» **Your objective**:
Return each line exactly as written. Begin with the first line of the entries and end with the line that has "WILSON LOOPS at".

___ Supplied data ___

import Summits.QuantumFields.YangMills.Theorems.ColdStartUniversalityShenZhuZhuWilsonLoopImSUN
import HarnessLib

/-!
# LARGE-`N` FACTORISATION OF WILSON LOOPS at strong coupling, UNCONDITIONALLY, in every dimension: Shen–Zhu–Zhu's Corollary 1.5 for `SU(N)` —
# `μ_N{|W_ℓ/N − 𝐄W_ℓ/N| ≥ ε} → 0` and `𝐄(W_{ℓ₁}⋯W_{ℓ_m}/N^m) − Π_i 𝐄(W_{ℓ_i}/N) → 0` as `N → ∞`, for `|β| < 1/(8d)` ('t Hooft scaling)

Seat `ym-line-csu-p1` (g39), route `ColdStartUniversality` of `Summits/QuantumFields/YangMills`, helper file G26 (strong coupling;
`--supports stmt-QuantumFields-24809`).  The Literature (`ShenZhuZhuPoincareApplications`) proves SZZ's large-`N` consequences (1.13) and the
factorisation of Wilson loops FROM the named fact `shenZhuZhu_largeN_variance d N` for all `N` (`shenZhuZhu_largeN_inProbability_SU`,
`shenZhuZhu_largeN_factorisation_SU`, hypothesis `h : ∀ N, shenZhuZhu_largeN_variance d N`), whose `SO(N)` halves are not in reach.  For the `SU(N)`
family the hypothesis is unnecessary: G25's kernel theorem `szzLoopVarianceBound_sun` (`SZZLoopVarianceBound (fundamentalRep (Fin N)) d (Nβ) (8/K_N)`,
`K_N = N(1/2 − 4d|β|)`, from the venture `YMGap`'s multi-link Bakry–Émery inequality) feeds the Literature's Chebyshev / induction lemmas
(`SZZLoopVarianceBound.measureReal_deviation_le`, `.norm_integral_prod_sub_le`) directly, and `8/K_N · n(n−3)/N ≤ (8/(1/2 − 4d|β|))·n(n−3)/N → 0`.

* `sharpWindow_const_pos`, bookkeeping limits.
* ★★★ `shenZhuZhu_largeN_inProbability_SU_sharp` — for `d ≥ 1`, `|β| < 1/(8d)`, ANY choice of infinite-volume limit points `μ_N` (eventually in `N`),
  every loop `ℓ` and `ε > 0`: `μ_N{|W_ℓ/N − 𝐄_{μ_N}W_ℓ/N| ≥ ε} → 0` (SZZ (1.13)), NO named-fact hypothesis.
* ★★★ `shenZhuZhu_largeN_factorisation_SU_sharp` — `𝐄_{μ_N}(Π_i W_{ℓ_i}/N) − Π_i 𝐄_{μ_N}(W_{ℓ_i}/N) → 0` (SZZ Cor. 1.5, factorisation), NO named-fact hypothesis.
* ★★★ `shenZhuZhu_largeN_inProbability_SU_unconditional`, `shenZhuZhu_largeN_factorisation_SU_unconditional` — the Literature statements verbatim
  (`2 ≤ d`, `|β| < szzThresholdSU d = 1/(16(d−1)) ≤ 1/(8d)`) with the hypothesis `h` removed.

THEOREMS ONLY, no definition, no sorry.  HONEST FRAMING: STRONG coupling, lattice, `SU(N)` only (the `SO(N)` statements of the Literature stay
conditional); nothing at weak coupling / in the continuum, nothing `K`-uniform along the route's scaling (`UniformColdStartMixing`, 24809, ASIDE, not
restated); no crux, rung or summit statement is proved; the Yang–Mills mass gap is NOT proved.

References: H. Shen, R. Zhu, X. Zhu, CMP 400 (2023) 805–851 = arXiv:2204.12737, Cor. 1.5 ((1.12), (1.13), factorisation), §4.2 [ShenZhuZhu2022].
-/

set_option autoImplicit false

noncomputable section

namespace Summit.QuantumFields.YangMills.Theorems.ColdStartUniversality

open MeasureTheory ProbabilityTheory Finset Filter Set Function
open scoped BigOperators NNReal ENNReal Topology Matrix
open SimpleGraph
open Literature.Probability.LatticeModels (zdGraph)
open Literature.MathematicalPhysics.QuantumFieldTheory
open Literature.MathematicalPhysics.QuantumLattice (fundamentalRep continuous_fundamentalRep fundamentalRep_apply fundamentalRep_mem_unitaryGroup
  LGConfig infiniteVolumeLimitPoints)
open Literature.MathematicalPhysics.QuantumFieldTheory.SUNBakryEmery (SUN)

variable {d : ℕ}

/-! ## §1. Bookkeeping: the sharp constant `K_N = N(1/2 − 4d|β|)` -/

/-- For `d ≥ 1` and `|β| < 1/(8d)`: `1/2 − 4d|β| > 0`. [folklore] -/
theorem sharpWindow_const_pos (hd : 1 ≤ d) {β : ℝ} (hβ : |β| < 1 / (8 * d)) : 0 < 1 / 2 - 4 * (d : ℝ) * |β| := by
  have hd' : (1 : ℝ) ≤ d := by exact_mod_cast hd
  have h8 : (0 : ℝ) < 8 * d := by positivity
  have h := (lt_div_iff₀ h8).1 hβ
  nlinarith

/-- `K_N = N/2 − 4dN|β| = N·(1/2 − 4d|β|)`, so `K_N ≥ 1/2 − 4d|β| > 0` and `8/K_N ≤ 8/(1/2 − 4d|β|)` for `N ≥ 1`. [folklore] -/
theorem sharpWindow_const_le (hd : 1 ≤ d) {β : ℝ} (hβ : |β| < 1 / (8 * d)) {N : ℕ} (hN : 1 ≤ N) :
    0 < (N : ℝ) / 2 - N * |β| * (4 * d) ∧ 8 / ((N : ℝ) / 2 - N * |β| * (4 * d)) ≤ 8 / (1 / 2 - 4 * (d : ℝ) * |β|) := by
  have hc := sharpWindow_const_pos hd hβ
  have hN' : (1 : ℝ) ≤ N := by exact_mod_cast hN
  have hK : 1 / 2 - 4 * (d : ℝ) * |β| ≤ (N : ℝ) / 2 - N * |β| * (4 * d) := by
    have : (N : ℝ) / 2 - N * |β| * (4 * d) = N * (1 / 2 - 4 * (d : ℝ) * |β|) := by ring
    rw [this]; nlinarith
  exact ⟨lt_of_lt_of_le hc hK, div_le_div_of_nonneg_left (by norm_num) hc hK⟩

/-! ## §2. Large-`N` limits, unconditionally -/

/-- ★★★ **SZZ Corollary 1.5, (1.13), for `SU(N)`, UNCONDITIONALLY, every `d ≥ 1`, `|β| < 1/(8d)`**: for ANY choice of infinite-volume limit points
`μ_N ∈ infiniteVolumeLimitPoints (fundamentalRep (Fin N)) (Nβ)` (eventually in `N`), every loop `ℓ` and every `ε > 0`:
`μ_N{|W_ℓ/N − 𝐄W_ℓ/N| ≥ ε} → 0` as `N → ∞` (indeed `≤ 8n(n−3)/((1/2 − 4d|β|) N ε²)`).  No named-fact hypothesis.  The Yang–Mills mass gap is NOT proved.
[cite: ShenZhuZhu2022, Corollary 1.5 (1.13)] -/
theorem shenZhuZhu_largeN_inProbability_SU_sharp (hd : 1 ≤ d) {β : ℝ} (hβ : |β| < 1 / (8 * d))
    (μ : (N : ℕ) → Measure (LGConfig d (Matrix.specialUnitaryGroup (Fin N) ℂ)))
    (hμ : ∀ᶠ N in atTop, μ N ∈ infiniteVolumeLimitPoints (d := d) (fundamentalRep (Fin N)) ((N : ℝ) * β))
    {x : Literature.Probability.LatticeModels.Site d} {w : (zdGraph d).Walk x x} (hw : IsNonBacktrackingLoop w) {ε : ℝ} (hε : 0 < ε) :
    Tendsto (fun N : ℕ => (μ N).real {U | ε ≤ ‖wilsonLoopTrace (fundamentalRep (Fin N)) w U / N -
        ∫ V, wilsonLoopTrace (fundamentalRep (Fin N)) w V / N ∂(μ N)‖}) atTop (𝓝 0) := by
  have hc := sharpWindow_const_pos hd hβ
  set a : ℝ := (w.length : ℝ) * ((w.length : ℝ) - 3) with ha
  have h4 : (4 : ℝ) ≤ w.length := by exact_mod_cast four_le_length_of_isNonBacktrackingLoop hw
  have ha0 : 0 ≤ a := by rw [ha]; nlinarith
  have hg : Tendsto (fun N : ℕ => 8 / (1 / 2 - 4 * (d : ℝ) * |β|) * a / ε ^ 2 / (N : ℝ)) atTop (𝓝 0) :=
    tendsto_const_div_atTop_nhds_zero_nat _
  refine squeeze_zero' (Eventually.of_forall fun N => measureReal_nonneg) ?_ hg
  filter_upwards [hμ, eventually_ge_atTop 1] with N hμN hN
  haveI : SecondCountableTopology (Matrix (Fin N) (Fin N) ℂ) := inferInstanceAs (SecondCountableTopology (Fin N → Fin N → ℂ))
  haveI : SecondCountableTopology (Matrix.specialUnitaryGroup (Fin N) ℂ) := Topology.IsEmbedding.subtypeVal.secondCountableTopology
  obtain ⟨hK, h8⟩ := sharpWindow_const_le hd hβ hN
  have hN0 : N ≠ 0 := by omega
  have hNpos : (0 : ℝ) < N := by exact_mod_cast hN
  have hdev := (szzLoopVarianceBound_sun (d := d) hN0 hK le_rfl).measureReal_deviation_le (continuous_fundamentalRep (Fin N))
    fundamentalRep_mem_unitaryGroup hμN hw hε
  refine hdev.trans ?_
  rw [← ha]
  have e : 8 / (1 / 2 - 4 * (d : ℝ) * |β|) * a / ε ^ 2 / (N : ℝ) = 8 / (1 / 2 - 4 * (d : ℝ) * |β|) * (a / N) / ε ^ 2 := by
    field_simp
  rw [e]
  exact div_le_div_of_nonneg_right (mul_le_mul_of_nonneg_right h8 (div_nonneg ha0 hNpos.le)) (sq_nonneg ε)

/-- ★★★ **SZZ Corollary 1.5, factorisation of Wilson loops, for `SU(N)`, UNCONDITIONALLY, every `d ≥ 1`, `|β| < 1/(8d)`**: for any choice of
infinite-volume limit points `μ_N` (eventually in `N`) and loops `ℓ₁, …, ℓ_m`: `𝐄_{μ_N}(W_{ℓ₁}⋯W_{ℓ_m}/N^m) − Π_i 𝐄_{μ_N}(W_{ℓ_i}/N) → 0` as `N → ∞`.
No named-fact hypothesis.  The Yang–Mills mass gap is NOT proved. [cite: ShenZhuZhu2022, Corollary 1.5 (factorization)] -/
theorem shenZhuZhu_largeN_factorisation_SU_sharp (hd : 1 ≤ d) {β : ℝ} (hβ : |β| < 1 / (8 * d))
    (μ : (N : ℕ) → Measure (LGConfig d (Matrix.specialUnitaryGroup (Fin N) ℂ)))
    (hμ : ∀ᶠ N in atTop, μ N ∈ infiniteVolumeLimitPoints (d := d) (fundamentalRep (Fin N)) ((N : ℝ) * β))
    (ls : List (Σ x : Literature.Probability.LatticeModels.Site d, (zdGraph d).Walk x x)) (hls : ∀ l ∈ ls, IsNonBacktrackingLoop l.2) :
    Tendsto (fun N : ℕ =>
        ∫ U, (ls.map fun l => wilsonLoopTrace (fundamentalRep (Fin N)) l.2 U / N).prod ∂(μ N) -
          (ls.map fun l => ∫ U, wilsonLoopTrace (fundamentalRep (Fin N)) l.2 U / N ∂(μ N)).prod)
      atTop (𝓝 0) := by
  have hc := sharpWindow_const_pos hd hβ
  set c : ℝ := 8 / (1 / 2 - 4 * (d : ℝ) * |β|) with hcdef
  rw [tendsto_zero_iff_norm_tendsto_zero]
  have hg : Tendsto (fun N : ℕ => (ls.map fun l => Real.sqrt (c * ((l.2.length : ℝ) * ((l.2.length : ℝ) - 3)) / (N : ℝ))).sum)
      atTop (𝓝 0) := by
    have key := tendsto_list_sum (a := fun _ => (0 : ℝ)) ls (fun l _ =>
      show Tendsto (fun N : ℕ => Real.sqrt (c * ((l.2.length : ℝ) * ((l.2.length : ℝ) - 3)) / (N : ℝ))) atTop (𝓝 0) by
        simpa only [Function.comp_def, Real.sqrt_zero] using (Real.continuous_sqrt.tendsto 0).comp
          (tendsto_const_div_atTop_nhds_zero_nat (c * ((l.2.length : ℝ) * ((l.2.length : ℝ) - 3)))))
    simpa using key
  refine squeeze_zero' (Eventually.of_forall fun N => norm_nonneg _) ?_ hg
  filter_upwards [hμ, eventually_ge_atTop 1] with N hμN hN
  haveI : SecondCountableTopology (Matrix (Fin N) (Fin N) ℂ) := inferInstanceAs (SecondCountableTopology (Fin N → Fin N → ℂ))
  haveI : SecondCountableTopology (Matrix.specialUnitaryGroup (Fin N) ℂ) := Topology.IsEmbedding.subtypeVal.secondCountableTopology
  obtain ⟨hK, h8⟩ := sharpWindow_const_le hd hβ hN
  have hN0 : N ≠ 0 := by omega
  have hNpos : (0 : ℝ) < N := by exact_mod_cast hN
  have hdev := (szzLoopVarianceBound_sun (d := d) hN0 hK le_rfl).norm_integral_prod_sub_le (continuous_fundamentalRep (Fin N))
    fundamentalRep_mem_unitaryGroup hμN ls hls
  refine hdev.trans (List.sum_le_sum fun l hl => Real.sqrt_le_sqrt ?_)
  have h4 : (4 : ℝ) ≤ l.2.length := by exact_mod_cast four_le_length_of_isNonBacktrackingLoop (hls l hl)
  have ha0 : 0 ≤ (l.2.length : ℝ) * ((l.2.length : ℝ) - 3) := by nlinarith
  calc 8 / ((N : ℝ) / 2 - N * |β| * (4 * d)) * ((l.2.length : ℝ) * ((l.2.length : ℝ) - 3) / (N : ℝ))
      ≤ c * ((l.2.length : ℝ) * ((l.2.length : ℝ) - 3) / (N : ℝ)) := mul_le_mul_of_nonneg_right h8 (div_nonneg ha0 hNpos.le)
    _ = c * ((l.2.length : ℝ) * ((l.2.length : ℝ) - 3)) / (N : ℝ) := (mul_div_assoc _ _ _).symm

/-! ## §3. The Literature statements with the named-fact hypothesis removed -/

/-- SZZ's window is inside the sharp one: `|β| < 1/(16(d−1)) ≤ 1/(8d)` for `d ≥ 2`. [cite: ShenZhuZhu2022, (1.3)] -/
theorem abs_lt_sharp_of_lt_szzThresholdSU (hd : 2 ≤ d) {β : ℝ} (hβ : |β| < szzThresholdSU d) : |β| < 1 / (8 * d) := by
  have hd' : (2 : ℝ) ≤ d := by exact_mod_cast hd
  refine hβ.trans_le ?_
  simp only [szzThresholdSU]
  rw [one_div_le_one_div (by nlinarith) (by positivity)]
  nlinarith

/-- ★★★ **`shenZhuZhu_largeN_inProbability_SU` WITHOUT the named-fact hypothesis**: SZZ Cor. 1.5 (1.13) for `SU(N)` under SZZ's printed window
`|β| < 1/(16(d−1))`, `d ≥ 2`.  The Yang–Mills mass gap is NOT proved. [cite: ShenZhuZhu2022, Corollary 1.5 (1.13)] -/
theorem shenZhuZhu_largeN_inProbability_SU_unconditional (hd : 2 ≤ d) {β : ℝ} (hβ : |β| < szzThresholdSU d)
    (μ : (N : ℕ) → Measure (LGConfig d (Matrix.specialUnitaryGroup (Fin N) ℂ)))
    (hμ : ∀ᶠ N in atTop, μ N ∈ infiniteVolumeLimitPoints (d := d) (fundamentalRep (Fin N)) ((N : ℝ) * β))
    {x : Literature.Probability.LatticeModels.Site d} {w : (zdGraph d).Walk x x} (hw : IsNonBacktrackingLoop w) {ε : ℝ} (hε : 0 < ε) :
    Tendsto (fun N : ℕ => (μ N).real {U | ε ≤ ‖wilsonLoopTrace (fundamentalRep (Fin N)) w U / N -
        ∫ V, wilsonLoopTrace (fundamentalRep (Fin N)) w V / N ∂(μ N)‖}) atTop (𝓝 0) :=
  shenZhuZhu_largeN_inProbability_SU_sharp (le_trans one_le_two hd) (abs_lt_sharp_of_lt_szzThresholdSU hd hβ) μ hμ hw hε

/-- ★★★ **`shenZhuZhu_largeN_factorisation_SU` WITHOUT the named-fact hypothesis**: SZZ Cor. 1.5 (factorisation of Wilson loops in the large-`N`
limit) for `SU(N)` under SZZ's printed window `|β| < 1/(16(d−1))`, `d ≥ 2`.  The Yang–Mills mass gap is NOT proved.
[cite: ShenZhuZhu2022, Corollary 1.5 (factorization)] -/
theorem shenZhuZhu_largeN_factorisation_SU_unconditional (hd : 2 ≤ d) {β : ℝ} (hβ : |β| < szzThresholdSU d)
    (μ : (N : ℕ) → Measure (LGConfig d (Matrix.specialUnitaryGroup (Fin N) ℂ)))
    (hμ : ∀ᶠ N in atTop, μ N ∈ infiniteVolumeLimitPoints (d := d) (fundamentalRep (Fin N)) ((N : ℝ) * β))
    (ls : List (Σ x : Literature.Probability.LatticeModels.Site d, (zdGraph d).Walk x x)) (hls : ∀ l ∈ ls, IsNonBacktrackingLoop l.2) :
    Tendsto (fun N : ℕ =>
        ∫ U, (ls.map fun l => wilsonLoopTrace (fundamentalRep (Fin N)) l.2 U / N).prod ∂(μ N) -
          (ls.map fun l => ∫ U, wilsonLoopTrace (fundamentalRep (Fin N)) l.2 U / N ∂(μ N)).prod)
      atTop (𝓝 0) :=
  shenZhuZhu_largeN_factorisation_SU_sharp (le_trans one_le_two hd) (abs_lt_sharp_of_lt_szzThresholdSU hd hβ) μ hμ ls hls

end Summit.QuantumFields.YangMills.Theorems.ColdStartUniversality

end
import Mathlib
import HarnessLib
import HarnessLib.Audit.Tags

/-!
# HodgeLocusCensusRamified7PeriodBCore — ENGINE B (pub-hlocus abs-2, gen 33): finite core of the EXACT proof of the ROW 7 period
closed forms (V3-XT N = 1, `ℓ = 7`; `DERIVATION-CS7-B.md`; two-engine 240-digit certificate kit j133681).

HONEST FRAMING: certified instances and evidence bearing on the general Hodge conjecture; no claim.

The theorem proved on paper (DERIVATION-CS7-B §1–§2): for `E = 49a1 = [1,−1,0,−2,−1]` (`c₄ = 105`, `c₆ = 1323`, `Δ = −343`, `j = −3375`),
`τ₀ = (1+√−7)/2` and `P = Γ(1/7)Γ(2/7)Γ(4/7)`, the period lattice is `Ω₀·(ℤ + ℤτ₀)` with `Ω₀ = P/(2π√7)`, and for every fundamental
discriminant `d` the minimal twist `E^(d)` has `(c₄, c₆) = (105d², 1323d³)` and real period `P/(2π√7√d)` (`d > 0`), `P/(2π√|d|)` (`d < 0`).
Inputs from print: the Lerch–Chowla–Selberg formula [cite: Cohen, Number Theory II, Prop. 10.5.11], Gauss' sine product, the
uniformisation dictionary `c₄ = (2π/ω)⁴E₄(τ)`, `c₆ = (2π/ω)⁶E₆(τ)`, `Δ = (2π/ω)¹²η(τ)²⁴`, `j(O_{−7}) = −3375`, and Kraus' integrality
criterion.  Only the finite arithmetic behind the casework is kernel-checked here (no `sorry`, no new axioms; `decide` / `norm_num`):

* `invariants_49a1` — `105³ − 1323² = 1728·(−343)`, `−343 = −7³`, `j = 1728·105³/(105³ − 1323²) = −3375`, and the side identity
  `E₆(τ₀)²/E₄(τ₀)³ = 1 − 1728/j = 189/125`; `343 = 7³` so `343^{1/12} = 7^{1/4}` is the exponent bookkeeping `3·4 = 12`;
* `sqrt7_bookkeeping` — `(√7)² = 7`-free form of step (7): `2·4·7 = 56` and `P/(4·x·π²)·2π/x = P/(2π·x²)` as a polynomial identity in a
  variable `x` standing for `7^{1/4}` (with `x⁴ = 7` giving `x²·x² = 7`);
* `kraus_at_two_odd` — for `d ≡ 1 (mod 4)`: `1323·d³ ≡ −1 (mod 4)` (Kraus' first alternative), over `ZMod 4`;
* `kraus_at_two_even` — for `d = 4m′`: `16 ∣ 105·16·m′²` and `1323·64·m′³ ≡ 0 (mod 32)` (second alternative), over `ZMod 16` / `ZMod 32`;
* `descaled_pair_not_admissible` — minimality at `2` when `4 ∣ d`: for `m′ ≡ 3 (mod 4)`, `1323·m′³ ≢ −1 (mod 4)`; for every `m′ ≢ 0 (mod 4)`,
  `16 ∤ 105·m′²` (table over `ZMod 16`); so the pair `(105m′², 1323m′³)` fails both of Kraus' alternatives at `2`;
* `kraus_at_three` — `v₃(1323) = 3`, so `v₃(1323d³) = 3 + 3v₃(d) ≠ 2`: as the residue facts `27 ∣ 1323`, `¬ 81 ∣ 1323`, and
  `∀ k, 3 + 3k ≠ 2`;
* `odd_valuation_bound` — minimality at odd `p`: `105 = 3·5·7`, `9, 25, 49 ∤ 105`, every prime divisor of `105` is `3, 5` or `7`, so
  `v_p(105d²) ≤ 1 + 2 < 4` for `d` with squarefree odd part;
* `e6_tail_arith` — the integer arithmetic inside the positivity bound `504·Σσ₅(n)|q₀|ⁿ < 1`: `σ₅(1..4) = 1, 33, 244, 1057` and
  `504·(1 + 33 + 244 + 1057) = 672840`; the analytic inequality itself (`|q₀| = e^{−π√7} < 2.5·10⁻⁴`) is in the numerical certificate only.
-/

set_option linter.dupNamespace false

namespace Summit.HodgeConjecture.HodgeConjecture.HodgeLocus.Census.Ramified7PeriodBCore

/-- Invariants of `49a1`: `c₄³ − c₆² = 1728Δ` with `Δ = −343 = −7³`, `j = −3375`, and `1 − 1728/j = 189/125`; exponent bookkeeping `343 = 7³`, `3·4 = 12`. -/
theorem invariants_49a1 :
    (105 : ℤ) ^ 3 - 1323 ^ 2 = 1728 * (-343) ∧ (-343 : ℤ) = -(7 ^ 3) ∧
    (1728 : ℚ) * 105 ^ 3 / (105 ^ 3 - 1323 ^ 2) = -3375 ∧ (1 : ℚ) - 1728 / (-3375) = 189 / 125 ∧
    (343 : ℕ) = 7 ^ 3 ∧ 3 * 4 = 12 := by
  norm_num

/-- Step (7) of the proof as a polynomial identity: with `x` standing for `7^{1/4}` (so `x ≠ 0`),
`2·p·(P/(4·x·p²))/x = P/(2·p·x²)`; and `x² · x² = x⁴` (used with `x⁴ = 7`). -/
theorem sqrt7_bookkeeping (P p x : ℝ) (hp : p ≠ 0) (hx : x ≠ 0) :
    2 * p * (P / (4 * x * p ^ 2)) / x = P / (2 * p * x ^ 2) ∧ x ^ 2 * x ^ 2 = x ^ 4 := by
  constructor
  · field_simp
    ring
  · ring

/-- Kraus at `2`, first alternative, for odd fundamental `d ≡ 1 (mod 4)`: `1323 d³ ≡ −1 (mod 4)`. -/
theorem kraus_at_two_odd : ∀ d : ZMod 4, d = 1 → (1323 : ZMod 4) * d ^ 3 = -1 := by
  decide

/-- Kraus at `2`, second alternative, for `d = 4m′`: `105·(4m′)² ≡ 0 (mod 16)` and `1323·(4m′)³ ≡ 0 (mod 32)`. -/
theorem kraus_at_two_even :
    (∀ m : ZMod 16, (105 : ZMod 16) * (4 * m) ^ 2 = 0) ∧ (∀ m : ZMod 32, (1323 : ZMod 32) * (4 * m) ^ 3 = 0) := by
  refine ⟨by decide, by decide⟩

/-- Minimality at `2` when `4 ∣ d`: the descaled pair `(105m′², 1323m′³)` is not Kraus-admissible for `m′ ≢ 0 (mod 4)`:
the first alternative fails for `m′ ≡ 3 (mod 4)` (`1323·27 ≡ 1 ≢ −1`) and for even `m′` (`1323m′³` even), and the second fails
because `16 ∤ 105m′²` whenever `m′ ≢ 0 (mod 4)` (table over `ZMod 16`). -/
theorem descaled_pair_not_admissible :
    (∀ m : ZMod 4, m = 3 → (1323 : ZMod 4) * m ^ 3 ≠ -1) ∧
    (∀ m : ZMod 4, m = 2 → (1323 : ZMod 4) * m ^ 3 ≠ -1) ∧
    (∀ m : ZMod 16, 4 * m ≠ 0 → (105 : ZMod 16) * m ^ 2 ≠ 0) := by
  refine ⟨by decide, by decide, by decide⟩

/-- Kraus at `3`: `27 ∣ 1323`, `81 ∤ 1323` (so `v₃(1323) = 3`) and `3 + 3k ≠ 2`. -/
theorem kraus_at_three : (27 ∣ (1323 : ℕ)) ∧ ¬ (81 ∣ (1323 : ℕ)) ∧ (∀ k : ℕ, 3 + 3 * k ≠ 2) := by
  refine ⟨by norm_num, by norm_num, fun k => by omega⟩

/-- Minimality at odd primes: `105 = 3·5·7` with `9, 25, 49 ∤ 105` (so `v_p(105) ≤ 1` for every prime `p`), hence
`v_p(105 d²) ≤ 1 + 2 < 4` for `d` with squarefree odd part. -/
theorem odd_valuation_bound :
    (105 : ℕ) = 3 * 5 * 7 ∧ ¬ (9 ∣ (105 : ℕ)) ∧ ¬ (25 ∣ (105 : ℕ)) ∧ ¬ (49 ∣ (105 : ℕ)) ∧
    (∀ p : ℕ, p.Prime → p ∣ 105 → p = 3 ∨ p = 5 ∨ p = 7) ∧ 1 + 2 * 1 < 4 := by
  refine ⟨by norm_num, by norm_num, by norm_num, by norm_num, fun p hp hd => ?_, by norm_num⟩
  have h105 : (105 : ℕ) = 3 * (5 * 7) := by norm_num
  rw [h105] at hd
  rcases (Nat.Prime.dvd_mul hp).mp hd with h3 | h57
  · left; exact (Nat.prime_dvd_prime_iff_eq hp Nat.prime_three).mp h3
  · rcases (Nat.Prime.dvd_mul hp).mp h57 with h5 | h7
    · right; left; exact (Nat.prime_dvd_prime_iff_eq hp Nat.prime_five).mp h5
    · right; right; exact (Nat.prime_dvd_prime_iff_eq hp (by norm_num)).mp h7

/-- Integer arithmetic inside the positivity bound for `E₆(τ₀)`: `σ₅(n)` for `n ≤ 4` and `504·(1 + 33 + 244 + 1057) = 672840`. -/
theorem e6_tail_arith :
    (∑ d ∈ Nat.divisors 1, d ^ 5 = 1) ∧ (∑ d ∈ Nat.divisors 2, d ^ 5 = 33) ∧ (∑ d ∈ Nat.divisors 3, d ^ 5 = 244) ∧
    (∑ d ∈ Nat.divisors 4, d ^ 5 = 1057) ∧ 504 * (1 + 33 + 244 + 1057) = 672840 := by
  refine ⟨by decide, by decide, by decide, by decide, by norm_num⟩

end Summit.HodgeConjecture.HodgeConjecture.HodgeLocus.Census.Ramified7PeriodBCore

___

» **Output below**:
import Summits.QuantumFields.YangMills.Theorems.ColdStartUniversalityShenZhuZhuWilsonLoopImSUN
import HarnessLib

/-!
# LARGE-`N` FACTORISATION OF WILSON LOOPS at strong coupling, UNCONDITIONALLY, in every dimension: Shen–Zhu–Zhu's Corollary 1.5 for `SU(N)` —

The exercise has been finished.